April 04, 2004

Introducing Dryden

I've had a few people (including some in the town) ask for more information about the town generally, in addition to the detailed information I'm providing in individual blog entries. This entry is intended to address those questions, and it will be updated on a regular basis whenever I get around to it.

The Town of Dryden has been on the map since the 1790s, when it was created as one of the townships in upstate New York's Military Tract, and named after poet John Dryden. Two hundred plus years later, it is a largely rural and suburban area between the cities of Ithaca and Cortland, and part of Tompkins County (map). It contains two villages, Dryden and Freeville, as well as a college, Tompkins-Cortland Community College (TC3), within its 94 square miles.

When it was originally surveyed, the town was drawn as nearly a square along the southern edge of the Military Tract. Seven of its hundred lots along the southern edge of the town were set off to Caroline in 1887, but otherwise the town has retained its largely square shape.

Town of Dryden map
Town of Dryden map, showing state highways, villages, creeks, and lakes.

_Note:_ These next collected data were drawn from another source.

import Summits.Ventures.HSemireg.WedgeHankelSecantKernel
import Summits.Ventures.HSemireg.WedgeHankelSecantPointRank

/-!
# Venture HSemireg — THE PROJECTIVE SECANT KERNEL LAW: `Kr(univ, w_m(Σ_{i<r} A_i λ_i^• + c·δ_m), k) = ⋂_{i<r} F_{λ_i}(k) ∩ F_∞(k)`
# for `r + 1 ≤ min(k+1, m+1−k)` — the point's frame ideal `F_∞(k) = Σ_a y_a ∧ Hom(univ, k−1)` joins the finite frames

HONEST FRAMING. Part of the Lean index of the computation cell `pub-hsemireg` (seat p10 gen 14, Sunday typer «UNIFORM-IN-n»).
Finite-dimensional EXTERIOR ALGEBRA over a field and ranks of HANKEL MATRICES ONLY: no variety, no cohomology theory, no sheaf, no Ext
group and no semiregularity map is constructed here; nothing here says that HC / HC_CM / HC_AV holds; no Literature fact is declared or
used.  Custodian versions cited: theory/FORMULA-N.md PART A §2.6 THEOREM H and its KRONECKER DICTIONARY (ρ = 2: `1 − pt` = th-7's point
pair, the real pair, the `K`-secant); STRUCTURE.md v1.0-SIGNED 9b196a05977dd067 §1.1 C15.  The dictionary (`Σ_i A_i exp(λ_i Θ) + c·pt` ↦
`q_j = Σ_i A_i λ_i^j + c·[j = m]` ↦ `w_m(q)`; `⌟v` on `HT^k` ↦ `θ ↦ θ ∧ w_m(q)` on `⋀^k K^{2m}`) is QUOTED, never asserted.

WHAT IS KEYED.  D2 (`WedgeHankelSecantKernel`): THE SECANT KERNEL LAW for finite slopes, `Kr = ⋂_{i<r} F_{λ_i}(k)` (`r ≤ min(k+1, m+1−k)`),
and the codimension tool; D4 (`WedgeHankelSecantPointRank`): `rank H_k(Σ_i A_i λ_i^• + c·δ_m) = r + 1`; C7 (`WedgeHankelPointKernel`): the
point's kernel is the `y`-frame ideal `F_∞(k) = Σ_a y_a ∧ Hom(univ, k−1)` (`Kr_w_point`); C11: the point pair `a·1 + c·pt` has kernel
`F_0(k) ∩ F_∞(k)` (`0 < k < m`).  THIS FILE names the kernel of every secant THROUGH THE POINT:
* §1 **`w_psecSeq`: `w_m(Σ_i A_i λ_i^• + c·δ_m) = Σ_i A_i · u^{λ_i}_0 ∧ ⋯ ∧ u^{λ_i}_{m−1} + c · E_{y-block}`**; the containment
  **`iInf_frameIdeal_inf_le_Kr_psecSeq`: `(⋂_i F_{λ_i}(k)) ∩ F_∞(k) ≤ Kr`** (`k ≥ 1`, `m ≥ 1`).
* §2 the count for ANY finite slopes: `C(2m,k) ≤ dim((⋂_i F_{λ_i}(k)) ∩ F_∞(k)) + (r+1)·C(m,k)` (D2's count for the `r` finite frames, then
  one more codimension-`C(m,k)` step for `F_∞(k)`, `finrank_frameIdeal_Y`).
* §3 **THE PROJECTIVE SECANT KERNEL LAW `Kr_w_psecSeq`: for distinct finite slopes, non-zero weights, `c ≠ 0`, `1 ≤ k`, `r + 1 ≤ k + 1`,
  `r + 1 ≤ m + 1 − k`: `Kr(univ, w_m(Σ_{i<r} A_i λ_i^• + c·δ_m), k) = (⋂_{i<r} F_{λ_i}(k)) ∩ F_∞(k)`** — the forms killing the class are
  exactly those killing each exponential AND the point; independent of the weights; wedge form.  `r = 0`: C7's point (`k ≤ m`); `r = 1`,
  `λ = 0`: C11's point pair; `r = 1`, any `λ`: **the point plus one exponential, `F_λ(k) ∩ F_∞(k)`** (`Kr_w_exp_add_point`, new).
* §4 **`finrank_iInf_frameIdeal_inf_add`: `dim((⋂_{i<r} F_{λ_i}(k)) ∩ F_∞(k)) + (r+1)·C(m,k) = C(2m,k)`** — `r` finite frames and the
  frame at infinity are in general position (`r + 1 ≤ min(k+1, m+1−k)`).
Namespace `Summit.Ventures.HSemireg.Wedge.HankelSecant` (continued); new names only.
-/

open Module

namespace Summit.Ventures.HSemireg.Wedge.HankelSecant

open Summit.Ventures.HSemireg.Wedge Summit.Ventures.HSemireg.Wedge.Kunneth Summit.Ventures.HSemireg.Wedge.KunnethKernel
  Summit.Ventures.HSemireg.Wedge.HankelFaces Summit.Ventures.HSemireg.Wedge.HankelBox Summit.Ventures.HSemireg.Wedge.HankelPureKernel

variable (K : Type*) [Field K] (m : ℕ)

/-! ## §1. The class of a secant through the point; containment -/

/-- **`w_m(Σ_i A_i λ_i^• + c·δ_m) = Σ_i A_i · u^{λ_i}_0 ∧ ⋯ ∧ u^{λ_i}_{m−1} + c · E_{y-block}`** (`m ≥ 1`; top degree). -/
theorem w_psecSeq (hm : 1 ≤ m) {r : ℕ} (A lam : Fin r → K) (c : K) :
    Hankel.w K m m (psecSeq K m A lam c) = (∑ i, A i • uprod K m (lam i) m) + c • B K (Hankel.In m) (WedgePair.Yset m) := by
  rw [psecSeq, w_add', w_secSeq, w_ppSeq_zero K m hm]

/-- **`(⋂_{i<r} F_{λ_i}(k)) ∩ F_∞(k) ≤ Kr(univ, w_m(Σ_i A_i λ_i^• + c·δ_m), k)`** (`k ≥ 1`, `m ≥ 1`): a form killing every exponential and the
point kills the class (C6's and C7's kernel names). -/
theorem iInf_frameIdeal_inf_le_Kr_psecSeq (hm : 1 ≤ m) {r : ℕ} (A lam : Fin r → K) (c : K) {k : ℕ} (hk : 1 ≤ k) :
    (⨅ i, frameIdeal K m (uvec K m (lam i)) k) ⊓ frameIdeal K m (Hankel.Y K m) k ≤
      Kr K Finset.univ (Hankel.w K m m (psecSeq K m A lam c)) k := by
  intro θ hθ
  obtain ⟨h1, h2⟩ := Submodule.mem_inf.mp hθ
  rw [Submodule.mem_iInf] at h1
  have h : ∀ i, θ * uprod K m (lam i) m = 0 := by
    intro i
    have hi := h1 i
    rw [← Kr_w_expSeq K m one_ne_zero (lam i) hk, mem_Kr, w_expSeq, one_smul] at hi
    exact hi.2
  rw [← Kr_w_point K m hm one_ne_zero hk, mem_Kr, w_ppSeq_zero K m hm, one_smul] at h2
  refine mem_Kr.mpr ⟨h2.1, ?_⟩
  rw [w_psecSeq K m hm, mul_add, Finset.mul_sum, mul_smul_comm, h2.2, smul_zero, add_zero]
  refine Finset.sum_eq_zero fun i _ => ?_
  rw [mul_smul_comm, h i, smul_zero]

/-! ## §2. The count for any slopes -/

/-- `dim Hom(univ, k) = C(2m, k)` (private copy). -/
private lemma finrank_Hom_univ' (k : ℕ) : finrank K (Hom K (Hankel.In m) Finset.univ k) = (m + m).choose k := by
  rw [Hom_univ_eq_exteriorPower, exteriorPower.finrank_eq, finrank_fintype_fun_eq_card, Fintype.card_fin]

/-- the point's frame ideal has codimension `C(m,k)` too: `dim F_∞(k) = C(2m,k) − C(m,k)` (`m ≥ 1`, `k ≥ 1`; C7). -/
theorem finrank_frameIdeal_Y (hm : 1 ≤ m) {k : ℕ} (hk : 1 ≤ k) :
    finrank K (frameIdeal K m (Hankel.Y K m) k) = (m + m).choose k - m.choose k := by
  rw [← Kr_w_point K m hm one_ne_zero hk]
  exact finrank_Kr_w_point K m hm one_ne_zero k

/-- for ANY finite slopes (`m ≥ 1`, `k ≥ 1`): **`C(2m,k) ≤ dim((⋂_{i<r} F_{λ_i}(k)) ∩ F_∞(k)) + (r+1)·C(m,k)`** — D2's count for the finite
frames, then one more codimension-`C(m,k)` step for the frame at infinity. -/
theorem iInf_frameIdeal_inf_ge (hm : 1 ≤ m) {r : ℕ} (lam : Fin r → K) {k : ℕ} (hk : 1 ≤ k) :
    (m + m).choose k ≤ finrank K ↥((⨅ i, frameIdeal K m (uvec K m (lam i)) k) ⊓ frameIdeal K m (Hankel.Y K m) k) + (r + 1) * m.choose k := by
  have hY : frameIdeal K m (Hankel.Y K m) k ≤ Hom K (Hankel.In m) Finset.univ k := by
    rw [← Kr_w_point K m hm one_ne_zero hk]; exact Kr_le_Hom K _ _ _
  have hdY := finrank_frameIdeal_Y K m hm hk
  have hle : m.choose k ≤ (m + m).choose k := Nat.choose_le_choose k (by omega)
  rcases Nat.eq_zero_or_pos r with rfl | hr
  · have e : (⨅ i : Fin 0, frameIdeal K m (uvec K m (lam i)) k) = ⊤ := iInf_of_empty _
    rw [e, top_inf_eq, hdY]
    omega
  · have hX := iInf_frameIdeal_ge K m hr lam hk
    have hXH := iInf_frameIdeal_le_Hom K m hr lam hk
    have key := Submodule.finrank_sup_add_finrank_inf_eq (⨅ i, frameIdeal K m (uvec K m (lam i)) k) (frameIdeal K m (Hankel.Y K m) k)
    have hsup : finrank K ↥((⨅ i, frameIdeal K m (uvec K m (lam i)) k) ⊔ frameIdeal K m (Hankel.Y K m) k) ≤ (m + m).choose k := by
      rw [← finrank_Hom_univ' K m k]
      exact Submodule.finrank_mono (sup_le hXH hY)
    rw [hdY] at key
    have : (r + 1) * m.choose k = r * m.choose k + m.choose k := by ring
    omega

/-! ## §3. The projective secant kernel law -/

/-- `V(univ, f, a)` is the range of th-7's `θ ↦ θ ∧ f ∣ ⋀^a` (private copy; cf. C3's `V_univ_w`). -/
private lemma V_univ_eq_range' (a : ℕ) (f : HT K (Hankel.In m)) :
    V K (Hankel.In m) Finset.univ f a = LinearMap.range (Hankel.wedge K m a f) := by
  rw [V_eq_map, Hom_univ_eq_exteriorPower, Hankel.wedge, LinearMap.range_comp, Submodule.range_subtype]

/-- rank–nullity against THEOREM H (private copy of C3's `finrank_Kr_w_add`). -/
private lemma finrank_Kr_w_add'' (a : ℕ) (q : ℕ → K) :
    finrank K (Kr K Finset.univ (Hankel.w K m m q) a) + m.choose a * (Hankel.hankel1 K m a q).rank = (m + m).choose a := by
  have h := finrank_Kr_add_finrank_V K (Finset.univ : Finset (Hankel.In m)) (Hankel.w K m m q) a
  rw [Finset.card_univ, Fintype.card_fin, V_univ_eq_range', Hankel.hankelLaw_model] at h
  exact h

/-- the kernel NUMBER of a secant through the point (`r + 1 ≤ k + 1`, `r + 1 ≤ m + 1 − k`, distinct finite slopes, non-zero weights, `c ≠ 0`):
**`dim Kr + (r+1)·C(m,k) = C(2m,k)`**. -/
theorem finrank_Kr_w_psecSeq_add {r k : ℕ} (hrk : r + 1 ≤ k + 1) (hrm : r + 1 ≤ m + 1 - k) {A lam : Fin r → K} (hA : ∀ i, A i ≠ 0)
    {c : K} (hc : c ≠ 0) (hlam : Function.Injective lam) :
    finrank K (Kr K Finset.univ (Hankel.w K m m (psecSeq K m A lam c)) k) + (r + 1) * m.choose k = (m + m).choose k := by
  have h := finrank_Kr_w_add'' K m k (psecSeq K m A lam c)
  rw [rank_hankel1_psecSeq hrk hrm hA hc hlam, Nat.mul_comm] at h
  exact h

/-- **THE PROJECTIVE SECANT KERNEL LAW.**  For distinct finite slopes `λ_0, …, λ_{r−1}`, non-zero weights `A_i`, `c ≠ 0`, and a degree
`k ≥ 1` with `r + 1 ≤ k + 1` and `r + 1 ≤ m + 1 − k`:
**`Kr(univ, w_m(Σ_{i<r} A_i λ_i^• + c·δ_m), k) = (⋂_{i<r} F_{λ_i}(k)) ∩ F_∞(k)`**, `F_∞(k) = Σ_a y_a ∧ Hom(univ, k−1)` — the forms killing
the class are exactly those killing each of its exponentials and the point (every field, every `m`).  `r = 0`: C7's point; `r = 1`,
`λ = 0`: C11's point pair `a·1 + c·pt`. -/
theorem Kr_w_psecSeq {r k : ℕ} (hk : 1 ≤ k) (hrk : r + 1 ≤ k + 1) (hrm : r + 1 ≤ m + 1 - k) {A lam : Fin r → K} (hA : ∀ i, A i ≠ 0)
    {c : K} (hc : c ≠ 0) (hlam : Function.Injective lam) :
    Kr K Finset.univ (Hankel.w K m m (psecSeq K m A lam c)) k =
      (⨅ i, frameIdeal K m (uvec K m (lam i)) k) ⊓ frameIdeal K m (Hankel.Y K m) k := by
  have hm : 1 ≤ m := by omega
  refine (Submodule.eq_of_le_of_finrank_le (iInf_frameIdeal_inf_le_Kr_psecSeq K m hm A lam c hk) ?_).symm
  have h1 := finrank_Kr_w_psecSeq_add K m hrk hrm hA hc hlam
  have h2 := iInf_frameIdeal_inf_ge K m hm lam hk
  omega

/-- in particular the kernel does not depend on the (non-zero) weights `A_i`, `c`. -/
theorem Kr_w_psecSeq_indep {r k : ℕ} (hk : 1 ≤ k) (hrk : r + 1 ≤ k + 1) (hrm : r + 1 ≤ m + 1 - k) {A A' lam : Fin r → K}
    (hA : ∀ i, A i ≠ 0) (hA' : ∀ i, A' i ≠ 0) {c c' : K} (hc : c ≠ 0) (hc' : c' ≠ 0) (hlam : Function.Injective lam) :
    Kr K Finset.univ (Hankel.w K m m (psecSeq K m A lam c)) k = Kr K Finset.univ (Hankel.w K m m (psecSeq K m A' lam c')) k := by
  rw [Kr_w_psecSeq K m hk hrk hrm hA hc hlam, Kr_w_psecSeq K m hk hrk hrm hA' hc' hlam]

/-- wedge form: **`ker(θ ↦ θ ∧ w_m(Σ_i A_i λ_i^• + c·δ_m) ∣ ⋀^k) = (⋂_i F_{λ_i}(k)) ∩ F_∞(k)`** (comapped), same hypotheses. -/
theorem ker_wedge_w_psecSeq {r k : ℕ} (hk : 1 ≤ k) (hrk : r + 1 ≤ k + 1) (hrm : r + 1 ≤ m + 1 - k) {A lam : Fin r → K}
    (hA : ∀ i, A i ≠ 0) {c : K} (hc : c ≠ 0) (hlam : Function.Injective lam) :
    LinearMap.ker (wedge K (Hankel.In m) k (Hankel.w K m m (psecSeq K m A lam c))) =
      ((⨅ i, frameIdeal K m (uvec K m (lam i)) k) ⊓ frameIdeal K m (Hankel.Y K m) k).comap (⋀[K]^k (Hankel.In m → K)).subtype := by
  rw [ker_wedge_eq_comap_Kr, Kr_w_psecSeq K m hk hrk hrm hA hc hlam]

/-- the case `r = 1`: **THE POINT PLUS ONE EXPONENTIAL — `Kr(univ, w_m(A λ^• + c·δ_m), k) = F_λ(k) ∩ F_∞(k)`** for `A, c ≠ 0`, `1 ≤ k ≤ m − 1`,
every slope `λ` (C11 is `λ = 0`: the point pair `A·1 + c·pt`). -/
theorem Kr_w_exp_add_point {k : ℕ} (hk : 1 ≤ k) (hkm : k + 1 ≤ m) {A : K} (hA : A ≠ 0) (lam : K) {c : K} (hc : c ≠ 0) :
    Kr K Finset.univ (Hankel.w K m m (expSeq K A lam + ppSeq K m 0 c)) k =
      frameIdeal K m (uvec K m lam) k ⊓ frameIdeal K m (Hankel.Y K m) k := by
  have h := Kr_w_psecSeq K m hk (r := 1) (by omega) (by omega) (A := fun _ => A) (lam := fun _ => lam) (fun _ => hA) hc
    (Function.injective_of_subsingleton _)
  have e : psecSeq K m (fun _ : Fin 1 => A) (fun _ => lam) c = expSeq K A lam + ppSeq K m 0 c := by
    rw [psecSeq, secSeq_eq_sum, Fin.sum_univ_one]
  rw [e] at h
  rw [h]
  congr 1
  exact iInf_const

/-! ## §4. Finite frames and the frame at infinity are in general position -/

/-- **`dim((⋂_{i<r} F_{λ_i}(k)) ∩ F_∞(k)) + (r+1)·C(m,k) = C(2m,k)`** for distinct finite slopes, `1 ≤ k`, `r + 1 ≤ k + 1`, `r + 1 ≤ m + 1 − k`:
the `r` finite frame ideals and the frame ideal at infinity are in general position. -/
theorem finrank_iInf_frameIdeal_inf_add {r k : ℕ} (hk : 1 ≤ k) (hrk : r + 1 ≤ k + 1) (hrm : r + 1 ≤ m + 1 - k) {lam : Fin r → K}
    (hlam : Function.Injective lam) :
    finrank K ↥((⨅ i, frameIdeal K m (uvec K m (lam i)) k) ⊓ frameIdeal K m (Hankel.Y K m) k) + (r + 1) * m.choose k =
      (m + m).choose k := by
  rw [← Kr_w_psecSeq K m hk hrk hrm (A := fun _ => (1 : K)) (fun _ => one_ne_zero) (c := (1 : K)) one_ne_zero hlam]
  exact finrank_Kr_w_psecSeq_add K m hrk hrm (fun _ => one_ne_zero) one_ne_zero hlam

end Summit.Ventures.HSemireg.Wedge.HankelSecant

That shape straddles a number of divides, with forested hills in its southern reaches, part of the eroded Appalachian plateau, and more rolling terrain further north in the Great Lakes plains. The best farmland tends to be in the north and east of the town. Though there is scattered farming all over, many old Dryden farms which didn't have excellent soil are now state forest, privately held woods, or developed for other use. The entire area is loosely connected to both the Southern Tier region of New York and Syracuse. Dryden isn't far from the northern edge of the 607 area code, and the change in zip codes from 14 to 13 crosses the town. While most of the town is in the Great Lakes watershed, the southeast corner is in the Susquehanna River watershed.

The approximately 13,000 people living in Dryden are themselves divided in a number of ways. The hilly southern side of town tends to be in the Ithaca zip code and Ithaca City School District. To the north and east of the area where Routes 13 and 366 overlap are the Dryden Central School District, and the Etna, Dryden, McLean, and Freeville zip codes. Ithaca Journal newspaper boxes predominate in the southwest of the town, and Cortland Standard boxes in the northeast. The far southwest corner of the town, Bethel Grove, is also largely connected to Ithaca, but along a different state highway, Route 79.

Within the Town, there are two villages, Dryden (1,832 people in 2000) and Freeville (505 people in 2000). There are also several hamlets, which in New York means roughly "populated area without a municipal government of its own". Varna, along the western border with the Town of Ithaca, has about 679 people, while Etna, further north and east along Route 366, has about 379. The hamlet of McLean straddles the border with the Town of Groton in the northeast, and the Dryden side of it includes about 324 people. Other areas in the town with a distinct identity include Bethel Grove in the far southwest, Ellis Hollow to its north, and West Dryden in the northwest.